* **DATA FOR THE TASK**:
open scoped Classical in
/-- A set `F ⊆ G` with `G ∖ F ⊆ (G ∖ S) ∪ {w, x}` and `ρ((G ∖ S) ∪ {w}) ≤ 2` is not a bottom set (`|E ∖ G| = 2`). -/
theorem notMem_Uq_of_sdiff_subset {G : Finset α} (hd : (gr M \ G).card = 2) {S F : Finset α} {w x : α}
    (hr : rkN M ((G \ S) ∪ {w}) ≤ 2) (hsub : G \ F ⊆ (G \ S) ∪ {w} ∪ {x}) : F ∉ Uq M (4 + 2) 4 := by
  intro hF
  have h6 := rkN_sdiff_eq_of_mem_Uq hF
  have h1 : gr M \ F ⊆ ((G \ S) ∪ {w} ∪ {x}) ∪ (gr M \ G) := by
    intro e he
    rw [Finset.mem_sdiff] at he
    rw [Finset.mem_union]
    by_cases heG : e ∈ G
    · exact Or.inl (hsub (Finset.mem_sdiff.2 ⟨heG, he.2⟩))
    · exact Or.inr (Finset.mem_sdiff.2 ⟨he.1, heG⟩)
  have h2 := rkN_mono (M := M) h1
  have h3 := rkN_union_le_rkN_add_card (M := M) ((G \ S) ∪ {w} ∪ {x}) (gr M \ G)
  have h4 := rkN_union_le_rkN_add_card (M := M) ((G \ S) ∪ {w}) {x}
  rw [Finset.card_singleton] at h4
  omega

open scoped Classical in
/-- **With two far preimages every pair set lies in `X₁ ∪ X₂`.** -/
theorem sdiff_subset_union_of_two_far {G : Finset α} (hG : G ∈ flatsQ M (4 + 1)) (hd : (gr M \ G).card = 2)
    {y : α} (hyG : y ∈ G) (hyc : y ∉ clF M (G.erase y)) {S B₁ B₂ : Finset α} (h₁ : B₁ ∈ opFarPre M G S)
    (h₂ : B₂ ∈ opFarPre M G S) (hne : B₁ ≠ B₂) {B : Finset α} (hB : B ∈ pairPre M 4 G S) :
    S \ B ⊆ (S \ B₁) ∪ (S \ B₂) := by
  intro w hw
  by_contra hw'
  rw [Finset.mem_union, not_or] at hw'
  have hwS : w ∈ S := (Finset.mem_sdiff.1 hw).1
  have hw₁ : w ∈ B₁ := by
    by_contra h
    exact hw'.1 (Finset.mem_sdiff.2 ⟨hwS, h⟩)
  have hw₂ : w ∈ B₂ := by
    by_contra h
    exact hw'.2 (Finset.mem_sdiff.2 ⟨hwS, h⟩)
  have hwy : w ≠ y := fun h => (Finset.mem_sdiff.1 hw).2 (h ▸ mem_of_mem_pairPre hG hyG hyc hB)
  have hr := rkN_sdiff_union_le_two_of_two_far hG hyG hyc h₁ h₂ hne hw₁ hw₂ hwy
  -- the other point `e` of the pair set lies in `X₁`
  obtain ⟨e, heX, hecl⟩ := Finset.not_subset.1 (not_sdiff_subset_clF_of_far hG hd hyG hyc h₁ hB)
  have hsub : G \ B ⊆ (G \ S) ∪ {w} ∪ {e} := by
    intro t ht
    rw [Finset.mem_sdiff] at ht
    rw [Finset.mem_union, Finset.mem_union, Finset.mem_singleton, Finset.mem_singleton]
    by_cases htS : t ∈ S
    · have htX : t ∈ S \ B := Finset.mem_sdiff.2 ⟨htS, ht.2⟩
      -- the pair set has two elements `w ≠ e`
      have hc := card_sdiff_of_mem_pairPre hB
      have hU₁ : B₁ ∈ Uq M (4 + 2) 4 := (mem_membersIn.1 (mem_opFarPre.1 h₁).1).1
      have hwe : w ≠ e := fun h => hecl (h ▸ subset_clF hU₁ hw₁)
      have hXeq : S \ B = {w, e} :=
        (Finset.eq_of_subset_of_card_le (Finset.insert_subset hw (Finset.singleton_subset_iff.2 heX))
          (by rw [hc, Finset.card_pair hwe])).symm
      rw [hXeq, Finset.mem_insert, Finset.mem_singleton] at htX
      rcases htX with rfl | rfl
      · exact Or.inl (Or.inr rfl)
      · exact Or.inr rfl
    · exact Or.inl (Or.inl (Finset.mem_sdiff.2 ⟨ht.1, htS⟩))
  exact notMem_Uq_of_sdiff_subset hd hr hsub (mem_membersIn.1 (mem_pairPre.1 hB).1).1

open scoped Classical in
/-- **With two far preimages there are at most three pair preimages** (the pair sets are 2-subsets of the 3-set
`X₁ ∪ X₂`). -/
theorem card_pairPre_le_three_of_two_far {G : Finset α} (hG : G ∈ flatsQ M (4 + 1)) (hd : (gr M \ G).card = 2)
    {y : α} (hyG : y ∈ G) (hyc : y ∉ clF M (G.erase y)) {S B₁ B₂ : Finset α} (h₁ : B₁ ∈ opFarPre M G S)
    (h₂ : B₂ ∈ opFarPre M G S) (hne : B₁ ≠ B₂) : (pairPre M 4 G S).card ≤ 3 := by
  have hp₁ : B₁ ∈ pairPre M 4 G S := opFarPre_subset_pairPre G S h₁
  have hp₂ : B₂ ∈ pairPre M 4 G S := opFarPre_subset_pairPre G S h₂
  -- `|X₁ ∪ X₂| = 3`
  have hmeet : ∃ e ∈ S \ B₂, e ∈ S \ B₁ := by
    obtain ⟨e, heX, hecl⟩ := Finset.not_subset.1 (not_sdiff_subset_clF_of_far hG hd hyG hyc h₁ hp₂)
    exact ⟨e, heX, Finset.mem_sdiff.2 ⟨(Finset.mem_sdiff.1 heX).1,
      fun h => hecl (subset_clF (mem_membersIn.1 (mem_opFarPre.1 h₁).1).1 h)⟩⟩
  have hXne := sdiff_ne_of_mem_pairPre hp₁ hp₂ hne
  have hc₁ := card_sdiff_of_mem_pairPre hp₁
  have hc₂ := card_sdiff_of_mem_pairPre hp₂
  have hU3 : ((S \ B₁) ∪ (S \ B₂)).card ≤ 3 := by
    have hu := Finset.card_union_add_card_inter (S \ B₁) (S \ B₂)
    obtain ⟨e, he₂, he₁⟩ := hmeet
    have hpos : 0 < ((S \ B₁) ∩ (S \ B₂)).card := Finset.card_pos.2 ⟨e, Finset.mem_inter.2 ⟨he₁, he₂⟩⟩
    omega
  -- the pair sets are 2-subsets of `X₁ ∪ X₂`
  have hmaps : ∀ B ∈ pairPre M 4 G S, S \ B ∈ Finset.powersetCard 2 ((S \ B₁) ∪ (S \ B₂)) := by
    intro B hB
    rw [Finset.mem_powersetCard]
    exact ⟨sdiff_subset_union_of_two_far hG hd hyG hyc h₁ h₂ hne hB, card_sdiff_of_mem_pairPre hB⟩
  have hinj : Set.InjOn (fun B => S \ B) (pairPre M 4 G S : Set (Finset α)) := by
    intro B hB B' hB' h
    by_contra hne'
    exact sdiff_ne_of_mem_pairPre (Finset.mem_coe.1 hB) (Finset.mem_coe.1 hB') hne' h
  have h1 := Finset.card_le_card_of_injOn (fun B => S \ B) hmaps hinj
  have h2 : (Finset.powersetCard 2 ((S \ B₁) ∪ (S \ B₂))).card ≤ 3 := by
    rw [Finset.card_powersetCard]
    have : ((S \ B₁) ∪ (S \ B₂)).card.choose 2 ≤ Nat.choose 3 2 := Nat.choose_le_choose 2 hU3
    simpa using this
  omega

/-! ## No basis spreads -/

open scoped Classical in
/-- **With two far preimages at `|S| = 6`, the spread part vanishes**: every basis `S ∖ {x, y}` has a face
`S ∖ {x, z₀}` (`z₀ ∈ S ∖ (X₁ ∪ X₂ ∪ {x, y})`) that is not a member, so its `σ⁺ ≤ 18/35` and it keeps `2/5`. -/
theorem r14Spread_eq_zero_of_two_far {G : Finset α} (hG : G ∈ flatsQ M (4 + 1)) (hd : (gr M \ G).card = 2)
    {y : α} (hyG : y ∈ G) (hyc : y ∉ clF M (G.erase y)) (hP : ∀ z ∈ G.erase y, 4 ≤ rkN M ((G.erase y).erase z))
    {S : Finset α} (h6 : S.card = 6) {B₁ B₂ : Finset α} (h₁ : B₁ ∈ opFarPre M G S) (h₂ : B₂ ∈ opFarPre M G S)
    (hne : B₁ ≠ B₂) : r14Spread M G S = 0 := by
  have hGg : G ⊆ gr M := (mem_flatsQ.1 hG).1
  have hp₁ : B₁ ∈ pairPre M 4 G S := opFarPre_subset_pairPre G S h₁
  have hp₂ : B₂ ∈ pairPre M 4 G S := opFarPre_subset_pairPre G S h₂
  have hU₁ : B₁ ∈ Uq M (4 + 2) 4 := (mem_membersIn.1 (mem_opFarPre.1 h₁).1).1
  -- `|X₁ ∪ X₂| ≤ 3`
  have hU3 : ((S \ B₁) ∪ (S \ B₂)).card ≤ 3 := by
    obtain ⟨e, heX, hecl⟩ := Finset.not_subset.1 (not_sdiff_subset_clF_of_far hG hd hyG hyc h₁ hp₂)
    have he₁ : e ∈ S \ B₁ := Finset.mem_sdiff.2 ⟨(Finset.mem_sdiff.1 heX).1, fun h => hecl (subset_clF hU₁ h)⟩
    have hu := Finset.card_union_add_card_inter (S \ B₁) (S \ B₂)
    have hpos : 0 < ((S \ B₁) ∩ (S \ B₂)).card := Finset.card_pos.2 ⟨e, Finset.mem_inter.2 ⟨he₁, heX⟩⟩
    have hc₁ := card_sdiff_of_mem_pairPre hp₁
    have hc₂ := card_sdiff_of_mem_pairPre hp₂
    omega
  unfold r14Spread
  apply Finset.sum_eq_zero
  intro B hB
  apply Finset.sum_eq_zero
  intro x hx
  split_ifs with hSx
  · rw [Finset.mem_filter] at hB
    obtain ⟨hBm, hm1, hB5⟩ := hB
    have hBU : B ∈ Uq M (4 + 2) 4 := (mem_membersIn.1 hBm).1
    have hBG : B ⊆ G := (subset_clF hBU).trans (mem_membersIn.1 hBm).2
    -- `G ∖ cl B = {y}`
    have hyB : y ∉ B := by
      intro hyB
      have := two_le_card_sdiff_clF_of_mem_coloop hG hyG hyc hP hBm hyB
      omega
    have hBy : B ⊆ G.erase y := fun e he => Finset.mem_erase.2 ⟨fun h => hyB (h ▸ he), hBG he⟩
    have hGy : G \ clF M B = {y} := sdiff_clF_eq_singleton_of_subset_erase hG hyG hyc hBm hBy
    rw [hGy] at hSx
    have hxB : x ∉ B := (Finset.mem_sdiff.1 hx).2
    have hxy : x ≠ y := by
      intro h
      have hx' : x ∈ G \ clF M B := by
        rw [hGy, h]
        exact Finset.mem_singleton_self _
      exact (Finset.mem_sdiff.1 hx').2 (Finset.mem_sdiff.1 hx).1
    have hxBy : x ∉ B ∪ {y} := by
      rw [Finset.mem_union, Finset.mem_singleton, not_or]
      exact ⟨hxB, hxy⟩
    have hB4 : B.card = 4 := by
      have h1 : S.card = (B ∪ {y}).card + 1 := by rw [hSx, Finset.card_insert_of_notMem hxBy]
      have h2 : (B ∪ {y}).card = B.card + 1 := by
        rw [Finset.card_union_of_disjoint (Finset.disjoint_singleton_right.2 hyB), Finset.card_singleton]
      omega
    -- the point `z₀`
    obtain ⟨z₀, hz₀⟩ : (S \ ((S \ B₁) ∪ (S \ B₂) ∪ {y} ∪ {x})).Nonempty := by
      apply Finset.card_pos.1
      have h1 := Finset.card_sdiff_add_card_inter S ((S \ B₁) ∪ (S \ B₂) ∪ {y} ∪ {x})
      have h2 : (S ∩ ((S \ B₁) ∪ (S \ B₂) ∪ {y} ∪ {x})).card ≤ 5 := by
        calc (S ∩ ((S \ B₁) ∪ (S \ B₂) ∪ {y} ∪ {x})).card ≤ ((S \ B₁) ∪ (S \ B₂) ∪ {y} ∪ {x}).card :=
              Finset.card_le_card Finset.inter_subset_right
          _ ≤ ((S \ B₁) ∪ (S \ B₂) ∪ {y}).card + 1 := by
              have := Finset.card_union_le ((S \ B₁) ∪ (S \ B₂) ∪ {y}) {x}
              rw [Finset.card_singleton] at this
              exact this
          _ ≤ ((S \ B₁) ∪ (S \ B₂)).card + 1 + 1 := by
              have := Finset.card_union_le ((S \ B₁) ∪ (S \ B₂)) {y}
              rw [Finset.card_singleton] at this
              omega
          _ ≤ 5 := by omega
      omega
    rw [Finset.mem_sdiff, Finset.mem_union, Finset.mem_union, Finset.mem_union, Finset.mem_singleton,
      Finset.mem_singleton, not_or, not_or, not_or] at hz₀
    obtain ⟨hz₀S, ⟨⟨hz₀₁, hz₀₂⟩, hz₀y⟩, hz₀x⟩ := hz₀
    have hz₀B₁ : z₀ ∈ B₁ := by
      by_contra h
      exact hz₀₁ (Finset.mem_sdiff.2 ⟨hz₀S, h⟩)
    have hz₀B₂ : z₀ ∈ B₂ := by
      by_contra h
      exact hz₀₂ (Finset.mem_sdiff.2 ⟨hz₀S, h⟩)
    have hz₀B : z₀ ∈ B := by
      rw [hSx, Finset.mem_insert, Finset.mem_union, Finset.mem_singleton] at hz₀S
      rcases hz₀S with h | h | h
      · exact absurd h hz₀x
      · exact h
      · exact absurd h hz₀y
    -- the face at `z₀` is not a member
    have hr := rkN_sdiff_union_le_two_of_two_far hG hyG hyc h₁ h₂ hne hz₀B₁ hz₀B₂ hz₀y
    have hface : (B.erase z₀) ∪ (G \ clF M B) ∉ membersIn M (Uq M (4 + 2) 4) G := by
      intro hmem
      apply notMem_Uq_of_sdiff_subset hd hr (S := S) (w := z₀) (x := x) _ (mem_membersIn.1 hmem).1
      intro t ht
      rw [Finset.mem_sdiff, hGy, Finset.mem_union, Finset.mem_erase, Finset.mem_singleton, not_or,
        not_and] at ht
      rw [Finset.mem_union, Finset.mem_union, Finset.mem_singleton, Finset.mem_singleton]
      by_cases htS : t ∈ S
      · rw [hSx, Finset.mem_insert, Finset.mem_union, Finset.mem_singleton] at htS
        rcases htS with h | h | h
        · exact Or.inr h
        · by_cases htz : t = z₀
          · exact Or.inl (Or.inr htz)
          · exact absurd h (ht.2.1 htz)
        · exact absurd h ht.2.2
      · exact Or.inl (Or.inl (Finset.mem_sdiff.2 ⟨ht.1, htS⟩))
    -- `σ⁺(B) ≤ 18/35`
    have hsig : r14Sigma M G B ≤ 18 / 35 := by
      unfold r14Sigma
      have hterm : ∀ z ∈ B, (if (B.erase z) ∪ (G \ clF M B) ∈ membersIn M (Uq M (4 + 2) 4) G then
          r14Cov M G ((B.erase z) ∪ (G \ clF M B)) else 0) ≤ (if z = z₀ then 0 else 6 / 35) := by
        intro z _
        by_cases hz : z = z₀
        · subst hz
          simp only [hface, if_false, if_true, le_refl]
        · simp only [hz, if_false]
          split_ifs
          · exact r14Cov_le _ _
          · norm_num
      calc ∑ z ∈ B, (if (B.erase z) ∪ (G \ clF M B) ∈ membersIn M (Uq M (4 + 2) 4) G then
            r14Cov M G ((B.erase z) ∪ (G \ clF M B)) else 0)
          ≤ ∑ z ∈ B, (if z = z₀ then (0 : ℚ) else 6 / 35) := Finset.sum_le_sum hterm
        _ = ∑ z ∈ B.erase z₀, (if z = z₀ then (0 : ℚ) else 6 / 35) := by
            rw [Finset.sum_erase]
            simp
        _ = 18 / 35 := by
            rw [Finset.sum_congr rfl (fun z hz => if_neg (Finset.ne_of_mem_erase hz)), Finset.sum_const,
              Finset.card_erase_of_mem hz₀B, hB4]
            norm_num
    have hkeep : r14Keep M G B = 2 / 5 := by
      unfold r14Keep
      rw [min_eq_left (by linarith), max_eq_right (by norm_num)]
    rw [hkeep, sub_self, zero_div]
  · rfl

* **ASSIGNED TASK**: Check each line of the listing above for the string "hmem", then report only how many lines have it.

* **EXERCISE OUTPUT**: 2